These dramas deliver powerful stories, whether the viewer cares about the sport -- plus they offer a resonant evocation of the game itself. Of course, because so many Hollywood filmmakers -- and their American audiences -- grew up playing these sports, the quality and quantity of these films are hardly surprising.

The best movies about soccer come, not too surprisingly, from the rest of the world. “Shaolin Soccer,” a personal favorite from 2001, is a cartoonish, kinetic film from Hong Kong that features soccer players with gravity-defying abilities. It suggests “Crouching Tiger, Hidden Dragon” with a ball.

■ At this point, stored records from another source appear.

import Mathlib.LinearAlgebra.FreeModule.PID
import Mathlib.LinearAlgebra.Dimension.Free
import Mathlib.LinearAlgebra.Dimension.Constructions
import Mathlib.LinearAlgebra.Finsupp.LinearCombination
import Mathlib.GroupTheory.OrderOfElement
import Mathlib.RingTheory.PrincipalIdealDomain
import Mathlib.LinearAlgebra.InvariantBasisNumber
import Mathlib.LinearAlgebra.FreeModule.StrongRankCondition
import Mathlib.Algebra.EuclideanDomain.Int
import Mathlib.RingTheory.Noetherian.Basic
import Mathlib.LinearAlgebra.FreeModule.Finite.Basic
import Mathlib.RingTheory.Finiteness.Basic
import HarnessLib

/-!
# Crux `FrobeniusLadder.FRationalResolution` (stmt-ResolutionOfSingularities-15317), line `redirect`,
# stub `stub_diagonalizableQuotientResolution` — the exponent lattice `ker(ℤⁿ → A')` of the monomial
# chart has a `ℤ`-basis of size `n` (chart normalisation R4, third brick; also the source of the
# unit-twist `λ : Pᵍᵖ → T^×` in the torsor descent R3)

For `a : Fin n → A'` with every `aᵢ` of finite order, the kernel `K` of `m ↦ Σ mᵢ aᵢ` on `ℤⁿ`
contains `N ℤⁿ` (`N = ∏ ord aᵢ`), hence has rank `n`; being a subgroup of `ℤⁿ` it is free. So there
is an injective `ℤ`-linear `L : ℤⁿ → ℤⁿ` with image exactly `K` — the re-parametrisation that
makes the chart monoid `P = ℤⁿ_{≥0} ⊓ K` spanning and saturated (`…LogChartTransport`,
`…ChartMonoidFG`), and the free basis on which unit twists are prescribed.

* `finrank_ker_linearCombination` — `finrank ℤ K = n`;
* `exists_linearMap_range_eq_ker` — `∃ L : ℤⁿ →ₗ[ℤ] ℤⁿ`, injective, `range L = K`.

Honest label: bookkeeping brick (no stub closed). No definitions, no named facts, no sorry.
[folklore; cite: Kato1994, (1.5)]
-/

-- single-problem summit: the doubled namespace component is forced
set_option linter.dupNamespace false

namespace Summit.ResolutionOfSingularities.ResolutionOfSingularities.Theorems.FRationalResolution.KernelLattice

universe w

variable {A' : Type w} [AddCommGroup A'] {n : ℕ} (a : Fin n → A')

/-- `N ℤⁿ ⊆ ker (m ↦ Σ mᵢ aᵢ)` for `N = ∏ ord aᵢ`. [folklore] -/
theorem range_smul_le_ker (ha : ∀ i, IsOfFinAddOrder (a i)) :
    LinearMap.range ((∏ i, addOrderOf (a i) : ℤ) • (LinearMap.id : (Fin n → ℤ) →ₗ[ℤ] (Fin n → ℤ)))
      ≤ LinearMap.ker (Fintype.linearCombination ℤ a) := by
  have _ := ha
  have hN : ∀ i, (∏ j, (addOrderOf (a j) : ℤ)) • a i = 0 := fun i => by
    rw [← Nat.cast_prod, natCast_zsmul]
    obtain ⟨c, hc⟩ := Finset.dvd_prod_of_mem (fun j => addOrderOf (a j)) (Finset.mem_univ i)
    rw [hc, mul_nsmul, addOrderOf_nsmul_eq_zero, smul_zero]
  rintro _ ⟨v, rfl⟩
  rw [LinearMap.mem_ker, LinearMap.smul_apply, LinearMap.id_apply, map_zsmul,
    Fintype.linearCombination_apply, Finset.smul_sum]
  refine Finset.sum_eq_zero fun i _ => ?_
  rw [smul_comm, hN i, smul_zero]

/-- **The exponent lattice has rank `n`.** [folklore] -/
theorem finrank_ker_linearCombination (ha : ∀ i, IsOfFinAddOrder (a i)) :
    Module.finrank ℤ (LinearMap.ker (Fintype.linearCombination ℤ a)) = n := by
  apply le_antisymm
  · calc Module.finrank ℤ (LinearMap.ker (Fintype.linearCombination ℤ a))
        ≤ Module.finrank ℤ (Fin n → ℤ) := Submodule.finrank_le _
      _ = n := Module.finrank_fin_fun ℤ
  · have hN : ((∏ i, addOrderOf (a i) : ℕ) : ℤ) ≠ 0 := by
      rw [Int.natCast_ne_zero, Finset.prod_ne_zero_iff]
      exact fun i _ => (ha i).addOrderOf_pos.ne'
    have hinj : Function.Injective
        (((∏ i, addOrderOf (a i) : ℕ) : ℤ) • (LinearMap.id : (Fin n → ℤ) →ₗ[ℤ] (Fin n → ℤ))) :=
      fun v w h => smul_right_injective (Fin n → ℤ) hN (by simpa using h)
    calc n = Module.finrank ℤ (Fin n → ℤ) := (Module.finrank_fin_fun ℤ).symm
      _ = Module.finrank ℤ (LinearMap.range
            (((∏ i, addOrderOf (a i) : ℕ) : ℤ) • (LinearMap.id : (Fin n → ℤ) →ₗ[ℤ] (Fin n → ℤ)))) :=
          (LinearMap.finrank_range_of_inj hinj).symm
      _ ≤ Module.finrank ℤ (LinearMap.ker (Fintype.linearCombination ℤ a)) :=
          Submodule.finrank_mono (by exact_mod_cast range_smul_le_ker a ha)

/-- **A `ℤ`-basis of the exponent lattice, as an injective linear endomorphism of `ℤⁿ` with image
`ker (m ↦ Σ mᵢ aᵢ)`.** [folklore] -/
theorem exists_linearMap_range_eq_ker (ha : ∀ i, IsOfFinAddOrder (a i)) :
    ∃ L : (Fin n → ℤ) →ₗ[ℤ] (Fin n → ℤ), Function.Injective L ∧
      LinearMap.range L = LinearMap.ker (Fintype.linearCombination ℤ a) := by
  set K := LinearMap.ker (Fintype.linearCombination ℤ a) with hK
  haveI : Module.Finite ℤ K := Module.Finite.of_injective K.subtype K.injective_subtype
  haveI : Module.Free ℤ K := Module.free_of_finite_type_torsion_free'
  let b := Module.finBasisOfFinrankEq ℤ K (finrank_ker_linearCombination a ha)
  refine ⟨K.subtype ∘ₗ (b.equivFun.symm : (Fin n → ℤ) →ₗ[ℤ] K), ?_, ?_⟩
  · exact K.injective_subtype.comp b.equivFun.symm.injective
  · rw [LinearMap.range_comp, LinearEquiv.range, Submodule.map_top, Submodule.range_subtype]

end Summit.ResolutionOfSingularities.ResolutionOfSingularities.Theorems.FRationalResolution.KernelLattice
import Mathlib
import HarnessLib
import Literature.Analysis.FluidPDE.VectorCalculus
import Literature.Analysis.FluidPDE.SelfSimilar

/-!
# ARM B, lane E-exact — DEFINITIONS: the steady backward Leray VORTICITY residual and the forced-Tsai
  modulus statement `ForcedTsaiModulusLE M δ` (ns-wall-extremal PREREG-WALL-1 A1 §B2, AMEND §B2(a)(b);
  exp-lead decision «E-exact GO» 2026-08-28T16:10:33Z)

DEFINITIONS ONLY (reviewed), in the tree's vocabulary (`Literature.Analysis.FluidPDE`: `IsLerayProfile`,
`convect`, `VectorCalculus.IsDivFree`, `curl`, Mathlib `Δ`/`fderiv`):

* `lerayMomentumResidual U y = −ΔU(y) + ½U(y) + ½DU(y)[y] + (U·∇)U(y)` — the left side of Leray's
  profile system `IsLerayProfile 1 (1/2) U P` WITHOUT the pressure gradient (viscosity `ν = 1`, rate
  `a = ½`, i.e. `u(x,t) = U(x/√(−t))/√(−t)`; PV 2026 (1.12) steady);
* `lerayVorticityResidual U = curl (lerayMomentumResidual U)` — pressure-free («gradient-free»)
  residual `g` of AMEND §B2(a)(b) (for an exact profile `g = −curl ∇P = 0`);
* `lerayLevel U = ‖curl U‖_{L²(B₁₀)}` (the «level» of AMEND §B2(a): enstrophy^{1/2} on `ρ ≤ 10`);
* `lerayResidualNorm U = ‖(1+ρ)^{5/2} g‖_{L²(ℝ³)}` (the weighted-`L²` residual currency);
* `ForcedTsaiModulusLE M δ` — «there is an explicit smooth divergence-free field `U` with level
  `≥ M` whose weighted vorticity residual is (integrable and) `≤ δ`», i.e. the forced-Tsai modulus
  `δ*(M′) := inf{residual : level = M′}` satisfies `δ*(M′) ≤ δ` for some `M′ ≥ M`.

MEANING (fixed by the exp-lead for RESULTS-WALL-1): a certified row of this statement is an UPPER
bound on `δ*` — «near-profiles with residual this small EXIST» — never a lower bound, never an
exclusion, never a profile (Tsai / Nečas–Růžička–Šverák forbid non-trivial exact steady profiles in
`L³`).  Certificate rows (lane E-exact: polynomial × Gaussian vector potentials, exact Gaussian moments)
live in the sibling module `…ForcedTsaiCert`.  Nothing here bears on Navier–Stokes regularity; crux
`ScarEnvelopeTypeI` (stmt-23843) and wall H3 are OPEN.
-/

noncomputable section

set_option linter.dupNamespace false

namespace Summit.NavierStokesRegularity.NavierStokesRegularity.Cruxes.ScarEnvelopeTypeI.ForcedTsai

open MeasureTheory Set Metric
open scoped ContDiff Laplacian InnerProductSpace RealInnerProductSpace
open Literature.Analysis.FluidPDE

/-- `ℝ³` as a Euclidean space. -/
abbrev E3 : Type := EuclideanSpace ℝ (Fin 3)

/-- **Steady backward Leray momentum residual, pressure dropped** (`ν = 1`, rate `½`):
`−ΔU(y) + ½U(y) + ½DU(y)[y] + (U·∇)U(y)` — the left side of `IsLerayProfile 1 (1/2) U P` without
`∇P`. -/
def lerayMomentumResidual (U : E3 → E3) (y : E3) : E3 :=
  -((Δ U) y) + (1 / 2 : ℝ) • U y + (1 / 2 : ℝ) • fderiv ℝ U y y + convect U U y

/-- **Vorticity residual** `g = curl(−ΔU + ½U + ½y·∇U + U·∇U)` (pressure-free currency of
AMEND §B2(a)(b)). -/
def lerayVorticityResidual (U : E3 → E3) (y : E3) : E3 :=
  curl (lerayMomentumResidual U) y

/-- For an exact Leray profile the momentum residual is `−∇P`. -/
theorem lerayMomentumResidual_eq_neg_gradient {U : E3 → E3} {P : E3 → ℝ}
    (h : IsLerayProfile 1 (1 / 2) U P) (y : E3) :
    lerayMomentumResidual U y = -(gradient P y) := by
  have := h.profile_eq y
  rw [one_smul] at this
  rw [lerayMomentumResidual, eq_neg_iff_add_eq_zero, this]

/-- The **level** of a profile candidate: `‖curl U‖_{L²(B₁₀)}` (enstrophy^{1/2} on the ball of
radius `10`; AMEND §B2(a)). -/
def lerayLevel (U : E3 → E3) : ℝ :=
  Real.sqrt (∫ y in ball (0 : E3) 10, ‖curl U y‖ ^ 2)

/-- The weighted-`L²` **residual currency** `‖(1+|y|)^{5/2} g‖_{L²(ℝ³)}` of AMEND §B2(a)(b). -/
def lerayResidualNorm (U : E3 → E3) : ℝ :=
  Real.sqrt (∫ y, (1 + ‖y‖) ^ 5 * ‖lerayVorticityResidual U y‖ ^ 2)

/-- **Forced-Tsai modulus bound** `ForcedTsaiModulusLE M δ`: there is an explicit smooth
divergence-free field `U : ℝ³ → ℝ³` with level `‖curl U‖_{L²(B₁₀)} ≥ M` whose weighted vorticity
residual `(1+|y|)^5 |g|²` is integrable with `‖(1+|y|)^{5/2} g‖_{L²} ≤ δ` — an UPPER bound
`δ*(M′) ≤ δ` for some `M′ ≥ M` on the forced-Tsai modulus; never an exclusion. -/
def ForcedTsaiModulusLE (M δ : ℝ) : Prop :=
  ∃ U : E3 → E3, ContDiff ℝ ∞ U ∧ VectorCalculus.IsDivFree U ∧ M ≤ lerayLevel U ∧
    Integrable (fun y => (1 + ‖y‖) ^ 5 * ‖lerayVorticityResidual U y‖ ^ 2) ∧ lerayResidualNorm U ≤ δ

/-- Monotonicity: a witness at `(M, δ)` is a witness at every `M' ≤ M`, `δ ≤ δ'`. -/
theorem ForcedTsaiModulusLE.mono {M δ M' δ' : ℝ} (h : ForcedTsaiModulusLE M δ) (hM : M' ≤ M)
    (hδ : δ ≤ δ') : ForcedTsaiModulusLE M' δ' := by
  obtain ⟨U, hU, hdiv, hlev, hint, hres⟩ := h
  exact ⟨U, hU, hdiv, hM.trans hlev, hint, hres.trans hδ⟩

end Summit.NavierStokesRegularity.NavierStokesRegularity.Cruxes.ScarEnvelopeTypeI.ForcedTsai

end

Another one, “The Cup” (also known as “Phorpa”), is a 1999 Bhutanese film in which two novice monks duck their monotonous duties so they can catch a live broadcast of the World Cup final.

“The Other Final,” a bittersweet, touching documentary from 2003, follows Dutch filmmaker and soccer fan Johan Kramer as he organizes a match between the planet’s two lowest-ranked soccer-playing nations -- Bhutan (again) and Montserrat -- for dubious bragging rights.

Perhaps the best-known movie about soccer is “Bend It Like Beckham,” a 2002 British charmer about a teenage girl soccer player obsessed with superstar David Beckham. Directed by Gurinder Chadha, it grossed $32.5 million in the notoriously soccer-resistant American market. Its secret? It was a funny movie about old and new generations in a British Indian family as much as it was about football.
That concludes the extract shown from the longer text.